(Stored items from a collection)
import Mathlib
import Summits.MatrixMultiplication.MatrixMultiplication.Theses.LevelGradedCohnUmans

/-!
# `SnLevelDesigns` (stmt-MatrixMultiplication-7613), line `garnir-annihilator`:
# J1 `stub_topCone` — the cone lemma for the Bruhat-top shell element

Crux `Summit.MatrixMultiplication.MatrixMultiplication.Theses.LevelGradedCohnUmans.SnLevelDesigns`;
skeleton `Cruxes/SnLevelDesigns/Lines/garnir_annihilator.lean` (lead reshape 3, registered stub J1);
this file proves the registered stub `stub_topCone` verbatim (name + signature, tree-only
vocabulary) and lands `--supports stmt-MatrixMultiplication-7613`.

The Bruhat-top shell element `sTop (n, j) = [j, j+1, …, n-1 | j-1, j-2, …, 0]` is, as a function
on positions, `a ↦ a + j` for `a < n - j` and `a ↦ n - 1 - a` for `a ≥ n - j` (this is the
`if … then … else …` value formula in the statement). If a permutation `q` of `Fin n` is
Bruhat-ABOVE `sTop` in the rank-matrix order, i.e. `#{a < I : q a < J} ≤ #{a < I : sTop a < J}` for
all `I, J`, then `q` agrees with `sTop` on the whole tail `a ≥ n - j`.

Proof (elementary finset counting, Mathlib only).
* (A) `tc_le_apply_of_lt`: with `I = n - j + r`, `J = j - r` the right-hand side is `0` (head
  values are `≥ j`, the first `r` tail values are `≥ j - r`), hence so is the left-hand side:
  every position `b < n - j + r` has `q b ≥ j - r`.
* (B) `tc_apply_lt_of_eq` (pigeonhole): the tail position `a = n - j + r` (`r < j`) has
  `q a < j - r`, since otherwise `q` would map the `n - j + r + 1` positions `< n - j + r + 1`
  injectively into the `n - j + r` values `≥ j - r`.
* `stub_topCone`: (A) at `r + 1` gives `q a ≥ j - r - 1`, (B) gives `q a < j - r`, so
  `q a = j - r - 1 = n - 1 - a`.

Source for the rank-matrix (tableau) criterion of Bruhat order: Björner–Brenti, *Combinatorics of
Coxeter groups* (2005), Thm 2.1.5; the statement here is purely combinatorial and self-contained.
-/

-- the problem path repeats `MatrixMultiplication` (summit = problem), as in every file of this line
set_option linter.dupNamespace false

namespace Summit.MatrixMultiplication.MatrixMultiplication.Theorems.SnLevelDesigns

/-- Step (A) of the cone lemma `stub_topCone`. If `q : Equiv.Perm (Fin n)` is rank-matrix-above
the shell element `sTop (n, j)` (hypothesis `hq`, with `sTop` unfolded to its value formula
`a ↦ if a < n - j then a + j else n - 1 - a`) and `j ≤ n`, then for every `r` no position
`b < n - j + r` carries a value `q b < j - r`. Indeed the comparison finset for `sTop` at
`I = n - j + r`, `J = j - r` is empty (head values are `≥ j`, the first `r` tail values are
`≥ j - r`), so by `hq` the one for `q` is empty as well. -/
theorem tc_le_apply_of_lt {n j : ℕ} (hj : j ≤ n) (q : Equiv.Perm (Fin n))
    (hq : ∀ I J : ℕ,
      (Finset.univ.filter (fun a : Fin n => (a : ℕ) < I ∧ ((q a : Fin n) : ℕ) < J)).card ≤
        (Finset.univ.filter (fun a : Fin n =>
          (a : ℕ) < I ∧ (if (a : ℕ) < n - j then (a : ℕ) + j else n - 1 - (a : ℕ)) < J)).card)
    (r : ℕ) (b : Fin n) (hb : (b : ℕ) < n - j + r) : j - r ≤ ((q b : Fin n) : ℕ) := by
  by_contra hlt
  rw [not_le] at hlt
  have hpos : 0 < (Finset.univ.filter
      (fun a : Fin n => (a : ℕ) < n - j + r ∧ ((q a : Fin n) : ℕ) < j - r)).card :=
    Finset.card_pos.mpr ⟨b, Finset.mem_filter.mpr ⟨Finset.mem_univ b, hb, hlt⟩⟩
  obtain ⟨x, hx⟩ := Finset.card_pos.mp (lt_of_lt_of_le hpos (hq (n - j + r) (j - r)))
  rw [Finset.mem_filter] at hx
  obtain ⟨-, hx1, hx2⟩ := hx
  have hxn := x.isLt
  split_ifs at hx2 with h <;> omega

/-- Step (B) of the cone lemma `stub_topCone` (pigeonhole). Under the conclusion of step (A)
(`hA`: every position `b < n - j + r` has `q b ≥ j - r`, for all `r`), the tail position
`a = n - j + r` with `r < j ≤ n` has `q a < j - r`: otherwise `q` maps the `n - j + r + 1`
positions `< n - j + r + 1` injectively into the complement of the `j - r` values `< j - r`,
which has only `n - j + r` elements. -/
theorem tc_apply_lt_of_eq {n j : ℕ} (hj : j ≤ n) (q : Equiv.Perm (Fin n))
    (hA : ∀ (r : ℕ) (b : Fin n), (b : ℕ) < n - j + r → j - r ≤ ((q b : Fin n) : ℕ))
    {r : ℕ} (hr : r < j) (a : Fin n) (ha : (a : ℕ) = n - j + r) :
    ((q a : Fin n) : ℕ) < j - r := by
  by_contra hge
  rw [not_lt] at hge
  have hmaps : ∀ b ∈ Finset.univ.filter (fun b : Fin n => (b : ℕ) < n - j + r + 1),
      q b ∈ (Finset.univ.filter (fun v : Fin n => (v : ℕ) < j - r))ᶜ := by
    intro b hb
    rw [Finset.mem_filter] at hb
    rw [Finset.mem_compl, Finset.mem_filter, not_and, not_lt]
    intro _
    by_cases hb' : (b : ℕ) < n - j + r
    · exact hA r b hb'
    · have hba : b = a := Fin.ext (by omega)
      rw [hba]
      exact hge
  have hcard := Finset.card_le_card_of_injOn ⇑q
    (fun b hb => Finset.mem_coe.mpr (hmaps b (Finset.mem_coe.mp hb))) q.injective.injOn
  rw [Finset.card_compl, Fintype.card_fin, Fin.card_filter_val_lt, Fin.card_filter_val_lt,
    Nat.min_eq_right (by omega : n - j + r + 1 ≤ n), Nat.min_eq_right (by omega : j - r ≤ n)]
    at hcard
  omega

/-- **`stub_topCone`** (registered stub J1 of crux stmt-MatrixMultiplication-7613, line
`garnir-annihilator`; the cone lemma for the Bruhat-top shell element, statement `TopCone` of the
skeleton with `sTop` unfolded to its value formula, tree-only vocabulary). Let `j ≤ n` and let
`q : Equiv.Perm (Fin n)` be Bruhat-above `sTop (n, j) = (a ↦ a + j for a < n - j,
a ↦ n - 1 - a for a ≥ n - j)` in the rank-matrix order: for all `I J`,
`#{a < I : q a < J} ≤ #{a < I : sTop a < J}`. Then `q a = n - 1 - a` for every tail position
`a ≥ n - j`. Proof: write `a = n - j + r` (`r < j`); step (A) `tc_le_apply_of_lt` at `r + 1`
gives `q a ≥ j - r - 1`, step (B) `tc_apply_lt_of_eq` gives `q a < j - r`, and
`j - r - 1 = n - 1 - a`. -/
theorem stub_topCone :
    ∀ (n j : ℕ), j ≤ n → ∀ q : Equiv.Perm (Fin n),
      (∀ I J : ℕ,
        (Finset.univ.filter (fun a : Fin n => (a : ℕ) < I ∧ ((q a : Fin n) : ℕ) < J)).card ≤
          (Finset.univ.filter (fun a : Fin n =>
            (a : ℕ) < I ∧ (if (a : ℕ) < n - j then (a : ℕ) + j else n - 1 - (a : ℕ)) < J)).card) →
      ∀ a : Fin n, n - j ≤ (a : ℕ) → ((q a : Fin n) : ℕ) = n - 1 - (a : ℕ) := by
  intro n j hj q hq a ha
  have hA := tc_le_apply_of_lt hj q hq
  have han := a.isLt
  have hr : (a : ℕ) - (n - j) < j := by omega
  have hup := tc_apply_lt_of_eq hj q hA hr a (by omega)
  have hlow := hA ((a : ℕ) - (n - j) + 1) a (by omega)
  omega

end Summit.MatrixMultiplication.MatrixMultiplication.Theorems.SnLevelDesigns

(ASSIGNMENT) Quote the records above exactly, from the first line through the line containing "on the whole", and nothing more.

(RESULT OF THIS TASK)
import Mathlib
import Summits.MatrixMultiplication.MatrixMultiplication.Theses.LevelGradedCohnUmans

/-!
# `SnLevelDesigns` (stmt-MatrixMultiplication-7613), line `garnir-annihilator`:
# J1 `stub_topCone` — the cone lemma for the Bruhat-top shell element

Crux `Summit.MatrixMultiplication.MatrixMultiplication.Theses.LevelGradedCohnUmans.SnLevelDesigns`;
skeleton `Cruxes/SnLevelDesigns/Lines/garnir_annihilator.lean` (lead reshape 3, registered stub J1);
this file proves the registered stub `stub_topCone` verbatim (name + signature, tree-only
vocabulary) and lands `--supports stmt-MatrixMultiplication-7613`.

The Bruhat-top shell element `sTop (n, j) = [j, j+1, …, n-1 | j-1, j-2, …, 0]` is, as a function
on positions, `a ↦ a + j` for `a < n - j` and `a ↦ n - 1 - a` for `a ≥ n - j` (this is the
`if … then … else …` value formula in the statement). If a permutation `q` of `Fin n` is
Bruhat-ABOVE `sTop` in the rank-matrix order, i.e. `#{a < I : q a < J} ≤ #{a < I : sTop a < J}` for
all `I, J`, then `q` agrees with `sTop` on the whole tail `a ≥ n - j`.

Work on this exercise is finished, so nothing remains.